In order to use Data Transforms like this on my own training set, I first need to calculate the mean and standard deviation of my images in the training set which is [87.92133030884222, 89.66749718221185, 81.1012737560522] and [53.17980884, 51.26849681, 51.69558279].

Now I am wondering after applying random sized crop and random horizontal flip which essentially is generating more training examples in the data loader object so surely now my standard deviation and mean of the images will change a little bit.

What is the workaround of this or rather people tend to normalise images first upfront to the [0,1] for all three channels and apply a vanilla mean and variance like [0.5,0.5,0.5] and [0.5,0.5,0.5]?

It really doesn’t matter. There is nothing magic about normalizing your
data to get exactly some mean and standard deviation – you just want
to get the general scale of your data to be sensible.
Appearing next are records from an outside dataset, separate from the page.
import Mathlib
import HarnessLib
import Literature.Analysis.FluidPDE.SuitableWeak
import Literature.Analysis.FluidPDE.SelfSimilar
import Literature.Analysis.FluidPDE.LocalTypeI
import Literature.Analysis.FluidPDE.ESSLocalHolderNoConcentration
import Summits.NavierStokesRegularity.NavierStokesRegularity.Theorems.RellichScarNoMildScar
import Summits.NavierStokesRegularity.NavierStokesRegularity.Theorems.RellichScarApexLocalisationHalfspaceZoomLimit
import Summits.NavierStokesRegularity.NavierStokesRegularity.Theorems.RellichScarApexLocalisationHalfspaceFarFieldCurl
import Summits.NavierStokesRegularity.NavierStokesRegularity.Theorems.RellichScarApexLocalisationHalfspaceFarFieldRepresentative
import Summits.NavierStokesRegularity.NavierStokesRegularity.Theorems.RellichScarApexLocalisationHalfspaceStripLiouville

/-!
# The half-space Liouville theorem for rate-Type-I slab profiles (line calm-cone-carleman, crux
# ApexLocalisation stmt-NavierStokesRegularity-11719, stub `stub_halfspaceLiouville` = K1)

**Theorem (K1, half-space case of the card's `TracelessConeLiouville`).** A suitable weak solution of
Navier–Stokes on the backward slab `(-∞,0) × ℝ³` with a weak gradient, Albritton–Barker quantity `𝐈 < ⊤`
and the Type-I RATE `‖u(t,x)‖ ≤ C/√(−t)`, which on an open half-space `{⟪x,e⟫ > 0}` through the origin is
apex-CALM (`‖u(t,x)‖ ≤ K/(‖x‖ + √(−t))`) and scar-FAINT (`‖x‖‖u(t,x)‖ ≤ ε` for `⟪x,e⟫ > 0`, `‖x‖ < δ(ε)`,
`−η(ε)‖x‖² < t < 0`), is NOT singular at the space–time origin.  In words: at a Type-I singular point the
profile cannot be both apex-bounded and traceless on a whole half-space — singular points of the rate class
have no "clean side".  This is new only as a COMBINATION of known theorems; every analytic input is in the
tree: the slab compactness engine (Albritton–Barker 2019), Serrin's higher regularity with constants,
Escauriaza–Seregin–Šverák's backward uniqueness across half-spaces (Thm. 5.1, proved in the tree) and
unique continuation (Thm. 4.1), the bounded div–curl Liouville theorem and the Morrey bound `A ≤ 𝐈`.

Proof = composition of the four landed stubs of the line:
S1 `stub_halfspaceZoomLimit` (blow-up at the origin; rate/calm/faint pass to the limit a.e.),
S3 `stub_halfspaceFarFieldRepresentative` (smooth far-field representative on `{⟪x,e⟫ > R₀+1}`, `R₀ = max K 1`,
weak top vanishing of the cut-off field), S2 `stub_halfspaceFarFieldCurl` (far-field vorticity vanishes across
the translated half-space `(R₀+1)e + {⟪y,e⟫ > 0}`), S4 `stub_halfspaceStripLiouville` (slices vanish on every
strip `]-1/3, -1/(n+4)[`, the rate bounding the velocity there); hence the limit vanishes a.e. on `Q(0, 1/2)`,
contradicting the persistence of the singular origin.

References: Escauriaza–Seregin–Šverák 2003 (Thm. 1.4 scheme, Thms. 4.1, 5.1); Albritton–Barker 2019 =
arXiv:1811.00502 (Lemma 2.2, Prop. 2.3, §3); KNSS 2009 (Lemma 3.1); Seregin 2014, §6.6; card
`Cruxes/ApexLocalisation/Ideas/calm-cone-carleman.md` (K1).
-/

noncomputable section

set_option linter.dupNamespace false

namespace Summit.NavierStokesRegularity.NavierStokesRegularity.Theorems.RellichScarApexLocalisation

open MeasureTheory Set Function Metric Filter Topology TopologicalSpace
open scoped ENNReal NNReal InnerProductSpace RealInnerProductSpace
open Literature.Analysis Literature.Analysis.FluidPDE

local notation "E³" => EuclideanSpace ℝ (Fin 3)

/-- The open backward slab `(-∞, 0) × ℝ³` (time first). -/
local notation "𝕊" => Literature.Analysis.FluidPDE.slab (EuclideanSpace ℝ (Fin 3)) (Set.Iio (0 : ℝ)) isOpen_Iio

/-- **S5 (stub_halfspaceLiouville) — K1, `TracelessConeLiouville` in the half-space case.** A suitable weak solution
of Navier–Stokes on the backward slab with a weak gradient, `𝐈 < ⊤` and the Type-I RATE `‖u(t,x)‖ ≤ C/√(−t)`, which
on an open half-space `{⟪x,e⟫ > 0}` through the origin is apex-CALM (`‖u(t,x)‖ ≤ K/(‖x‖ + √(−t))`) and scar-FAINT
(`‖x‖‖u(t,x)‖ ≤ ε` for `⟪x,e⟫ > 0`, `‖x‖ < δ`, `−η‖x‖² < t < 0`), is NOT singular at the origin.  Proof: the blow-up
limit at the origin (S1) is `≤ 1` and uniformly small near the top on a far half-space, so its far-field vorticity
vanishes there (S3), hence its slices vanish on every strip below the final time (S4, the rate bounding the strips), so
the limit vanishes on `Q(0, 1/2)` — but it is singular at the origin. [cite: EscauriazaSereginSverak2003, Thm. 1.4 and §3] -/
theorem stub_halfspaceLiouville :
    ∀ (C K : ℝ) (e : E³), ‖e‖ = 1 →
      ∀ (u : ℝ → E³ → E³) (p : ℝ → E³ → ℝ) (G : ℝ → E³ → E³ →L[ℝ] E³),
      IsSuitableWeakSolutionOn 𝕊 1 0 u p → HasWeakSpatialGradientOn 𝕊 u G →
      typeIBound (Iio (0 : ℝ) ×ˢ univ) u p G < ⊤ → HasTypeITimeDecay C u →
      (∀ t : ℝ, t < 0 → ∀ x : E³, 0 < ⟪x, e⟫ → ‖u t x‖ ≤ K / (‖x‖ + Real.sqrt (-t))) →
      (∀ ε : ℝ, 0 < ε → ∃ δ : ℝ, 0 < δ ∧ ∃ η : ℝ, 0 < η ∧ ∀ x : E³, 0 < ⟪x, e⟫ → ‖x‖ < δ →
        ∀ t : ℝ, -η * ‖x‖ ^ 2 < t → t < 0 → ‖x‖ * ‖u t x‖ ≤ ε) →
      ¬ IsBackwardSingularPoint u 0 := by
  intro C K e he u p G hsw hwg hI hrate hcalm hfaint hsing
  -- ## S1: blow-up at the origin
  obtain ⟨w, π, H, hsww, hH, hIw, hsingw, hratew, hcalmw, hfaintw⟩ :=
    stub_halfspaceZoomLimit C K e u p G hsw hwg hI hrate hsing hcalm hfaint
  have hSo : ∀ R : ℝ, IsOpen {x : E³ | R < ⟪x, e⟫} := fun R =>
    isOpen_lt continuous_const (continuous_id.inner continuous_const)
  have hSm : ∀ R : ℝ, MeasurableSet {x : E³ | R < ⟪x, e⟫} := fun R => (hSo R).measurableSet
  have hinner : ∀ x : E³, ⟪x, e⟫ ≤ ‖x‖ := fun x => by
    have h := real_inner_le_norm x e
    rwa [he, mul_one] at h
  -- ## the far half-space `{⟪x, e⟫ > R₀}`: `|w| ≤ 1` and uniform smallness near the top
  set R₀ : ℝ := max K 1 with hR₀def
  have hR₀ : 0 < R₀ := lt_of_lt_of_le one_pos (le_max_right _ _)
  have hfar : ∀ᵐ z ∂(volume.restrict (Ioo (-2 : ℝ) 0 ×ˢ {x : E³ | R₀ < ⟪x, e⟫})), ‖w z.1 z.2‖ ≤ 1 := by
    have hsub : Ioo (-2 : ℝ) 0 ×ˢ {x : E³ | R₀ < ⟪x, e⟫} ⊆ Iio (0 : ℝ) ×ˢ (univ : Set E³) :=
      prod_mono Ioo_subset_Iio_self (subset_univ _)
    filter_upwards [ae_restrict_of_ae_restrict_of_subset hsub hcalmw,
      ae_restrict_mem (measurableSet_Ioo.prod (hSm R₀))] with z hz hzmem
    have hxe : R₀ < ⟪z.2, e⟫ := hzmem.2
    have hpos : 0 < ⟪z.2, e⟫ := hR₀.trans hxe
    have hxn : R₀ < ‖z.2‖ := lt_of_lt_of_le hxe (hinner z.2)
    have ht : z.1 < 0 := hzmem.1.2
    have hs : 0 < Real.sqrt (-z.1) := Real.sqrt_pos.2 (by linarith)
    refine (hz hpos).trans ?_
    rcases le_or_gt K 0 with hK | hK
    · exact (div_nonpos_of_nonpos_of_nonneg hK (by positivity)).trans zero_le_one
    · rw [div_le_one (by positivity)]
      have : K ≤ R₀ := le_max_left _ _
      linarith
  have hsmall : ∀ ε : ℝ, 0 < ε → ∃ s₀ : ℝ, s₀ < 0 ∧
      ∀ᵐ z ∂(volume.restrict (Ioo s₀ 0 ×ˢ {x : E³ | R₀ < ⟪x, e⟫})), ‖w z.1 z.2‖ ≤ ε := by
    intro ε hε
    obtain ⟨η, hη, hfw⟩ := hfaintw (ε * R₀) (by positivity)
    refine ⟨-(η * R₀ ^ 2), by rw [neg_lt_zero]; positivity, ?_⟩
    have hsub : Ioo (-(η * R₀ ^ 2)) 0 ×ˢ {x : E³ | R₀ < ⟪x, e⟫} ⊆ Iio (0 : ℝ) ×ˢ (univ : Set E³) :=
      prod_mono Ioo_subset_Iio_self (subset_univ _)
    filter_upwards [ae_restrict_of_ae_restrict_of_subset hsub hfw,
      ae_restrict_mem (measurableSet_Ioo.prod (hSm R₀))] with z hz hzmem
    have hxe : R₀ < ⟪z.2, e⟫ := hzmem.2
    have hpos : 0 < ⟪z.2, e⟫ := hR₀.trans hxe
    have hxn : R₀ < ‖z.2‖ := lt_of_lt_of_le hxe (hinner z.2)
    have hn0 : 0 < ‖z.2‖ := hR₀.trans hxn
    have htime : -η * ‖z.2‖ ^ 2 < z.1 := by
      have h1 : -(η * R₀ ^ 2) < z.1 := hzmem.1.1
      have h2 : R₀ ^ 2 < ‖z.2‖ ^ 2 := by nlinarith
      nlinarith
    have key : ‖z.2‖ * ‖w z.1 z.2‖ ≤ ε * R₀ := hz hpos htime
    by_contra hcon
    push Not at hcon
    have : ε * R₀ < ‖z.2‖ * ‖w z.1 z.2‖ := by nlinarith
    linarith
  -- ## S3: the far-field representative; S2: its vorticity vanishes on the far half-space
  obtain ⟨Uf, Kf, hUf, hUfc, htop, hUf', hsol, hU4, hΦ, hKf⟩ :=
    stub_halfspaceFarFieldRepresentative e he R₀ hR₀ w π H hsww hH hIw hfar hsmall
  set x₀ : E³ := (R₀ + 1) • e with hx₀def
  have hx₀e : ⟪x₀, e⟫ = R₀ + 1 := by
    rw [hx₀def, real_inner_smul_left, real_inner_self_eq_norm_sq, he]; ring
  have hx₀S : ∀ y : E³, 0 < ⟪y, e⟫ → x₀ + y ∈ {x : E³ | R₀ + 1 < ⟪x, e⟫} := by
    intro y hy
    show R₀ + 1 < ⟪x₀ + y, e⟫
    rw [inner_add_left, hx₀e]
    linarith
  have hcurl0 := stub_halfspaceFarFieldCurl {x : E³ | R₀ + 1 < ⟪x, e⟫} (hSo (R₀ + 1)) x₀ e he hx₀S
    (fun s y => if R₀ < ⟪y, e⟫ then w s y else 0) Uf π Kf htop hUf' hsol hU4 hΦ hKf
  have hcurl : ∀ z ∈ Ioo (-1 : ℝ) 0 ×ˢ {x : E³ | R₀ + 1 + 1 < ⟪x, e⟫}, curl (Uf z.1) z.2 = 0 := by
    rintro z ⟨hz1, hz2⟩
    refine hcurl0 z ⟨hz1, ?_⟩
    show ⟪x₀, e⟫ < ⟪z.2, e⟫
    have hz2' : R₀ + 1 + 1 < ⟪z.2, e⟫ := hz2
    rw [hx₀e]
    linarith
  -- ## S4 on the strips `]-1/3, -1/(n+4)[`, the rate bounding the velocity there
  have hstrip : ∀ n : ℕ, ∀ᵐ s ∂(volume.restrict (Ioo (-(1 / 3 : ℝ)) (-(1 / ((n : ℝ) + 4))))),
      w s =ᵐ[volume] 0 := by
    intro n
    set b : ℝ := -(1 / ((n : ℝ) + 4)) with hbdef
    have hb : b < 0 := by rw [hbdef, neg_lt_zero]; positivity
    have hbd : ∀ᵐ z ∂(volume.restrict (Ioo (-(1 / 3 : ℝ) - 4 * (1 / 4 : ℝ) ^ 2) b ×ˢ (univ : Set E³))),
        ‖w z.1 z.2‖ ≤ max C 0 / Real.sqrt (-b) := by
      have hsub : Ioo (-(1 / 3 : ℝ) - 4 * (1 / 4 : ℝ) ^ 2) b ×ˢ (univ : Set E³) ⊆
          Iio (0 : ℝ) ×ˢ (univ : Set E³) := prod_mono (fun t ht => ht.2.trans hb) Subset.rfl
      filter_upwards [ae_restrict_of_ae_restrict_of_subset hsub hratew,
        ae_restrict_mem (measurableSet_Ioo.prod MeasurableSet.univ)] with z hz hzmem
      have ht : z.1 < b := hzmem.1.2
      have hs : 0 < Real.sqrt (-z.1) := Real.sqrt_pos.2 (by linarith)
      have hsb : 0 < Real.sqrt (-b) := Real.sqrt_pos.2 (by linarith)
      calc ‖w z.1 z.2‖ ≤ C / Real.sqrt (-z.1) := hz
        _ ≤ max C 0 / Real.sqrt (-z.1) := div_le_div_of_nonneg_right (le_max_left _ _) hs.le
        _ ≤ max C 0 / Real.sqrt (-b) :=
            div_le_div_of_nonneg_left (le_max_right _ _) hsb (Real.sqrt_le_sqrt (by linarith))
    exact stub_halfspaceStripLiouville e he (R₀ + 1) (by positivity) w π H Uf hsww hH hIw hUf hUfc
      hcurl (-(1 / 3 : ℝ)) b (1 / 4) (max C 0 / Real.sqrt (-b)) (by norm_num) (by norm_num) hb.le hbd
  -- ## `w(s) = 0` a.e. for a.e. `s ∈ ]-1/3, 0[`
  have hae0 : ∀ᵐ s ∂(volume.restrict (Ioo (-(1 / 3 : ℝ)) 0)), w s =ᵐ[volume] 0 := by
    have hcov : Ioo (-(1 / 3 : ℝ)) 0 ⊆ ⋃ n : ℕ, Ioo (-(1 / 3 : ℝ)) (-(1 / ((n : ℝ) + 4))) := by
      intro s hs
      obtain ⟨n, hn⟩ := exists_nat_one_div_lt (neg_pos.2 hs.2)
      refine mem_iUnion.2 ⟨n, hs.1, ?_⟩
      have h1 : 1 / ((n : ℝ) + 4) ≤ 1 / ((n : ℝ) + 1) :=
        one_div_le_one_div_of_le (by positivity) (by linarith)
      linarith
    refine ae_restrict_of_ae_restrict_of_subset hcov ?_
    rw [ae_restrict_iUnion_iff]
    exact hstrip
  -- ## `w = 0` a.e. on `Q(0, 1/2)`: the origin is not singular
  have hQ : parabolicCylinder (1 / 2) (0 : ℝ × E³) = Ioo (-(1 / 4 : ℝ)) 0 ×ˢ ball (0 : E³) (1 / 2) := by
    rw [parabolicCylinder]
    simp only [Prod.fst_zero, Prod.snd_zero, zero_sub]
    norm_num
  have hwmQ : AEStronglyMeasurable (uncurry w)
      (volume.restrict (parabolicCylinder (1 / 2) (0 : ℝ × E³))) :=
    hH.locallyIntegrableOn.aestronglyMeasurable.mono_measure
      (Measure.restrict_mono (parabolicCylinder_subset_slab _ le_rfl) le_rfl)
  have hzero : ∫⁻ z in parabolicCylinder (1 / 2) (0 : ℝ × E³), ‖w z.1 z.2‖ₑ = 0 := by
    have hf : AEMeasurable (fun z : ℝ × E³ => ‖w z.1 z.2‖ₑ)
        ((volume.restrict (Ioo (-(1 / 4 : ℝ)) 0)).prod (volume.restrict (ball (0 : E³) (1 / 2)))) := by
      rw [Measure.prod_restrict, ← Measure.volume_eq_prod, ← hQ]
      exact hwmQ.enorm
    rw [hQ, Measure.volume_eq_prod, ← Measure.prod_restrict, lintegral_prod _ hf]
    refine (lintegral_congr_ae ?_).trans lintegral_zero
    filter_upwards [ae_restrict_of_ae_restrict_of_subset (Ioo_subset_Ioo (by norm_num) le_rfl) hae0] with t ht
    refine (lintegral_congr_ae ?_).trans lintegral_zero
    filter_upwards [ae_restrict_of_ae ht] with x hx
    simp [hx]
  have hae : ∀ᵐ z ∂(volume.restrict (parabolicCylinder (1 / 2) (0 : ℝ × E³))),
      uncurry w z = (0 : ℝ × E³ → E³) z := by
    have h := (lintegral_eq_zero_iff' hwmQ.enorm).1 hzero
    filter_upwards [h] with ⟨t, x⟩ hz
    have hz' : ‖w t x‖ₑ = 0 := hz
    simpa using hz'
  have h0 : eLpNorm (uncurry w) ⊤ (volume.restrict (parabolicCylinder (1 / 2) (0 : ℝ × E³))) = 0 :=
    (eLpNorm_eq_zero_iff hwmQ ENNReal.top_ne_zero).2 hae
  have h := hsingw (1 / 2) (by norm_num)
  rw [h0] at h
  exact ENNReal.zero_ne_top h

end Summit.NavierStokesRegularity.NavierStokesRegularity.Theorems.RellichScarApexLocalisation

end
Unless there is something perniciously weird about your data, the
augmentation you are using will have very little effect on the statistics
of your data set. You’ll be fine calculating the mean and standard
deviation of your original training set and using those values to
normalize your augmented set.

If your training set is packaged as a giant tensor, train, (of shape (nSample, width, height, nChannel)), then you can use torch.mean() and torch.std() with the dim argument: torch.mean (train, dim = (0, 1, 2). This will return a tensor
of shape (nChannel, ) containing the means for each of the channels.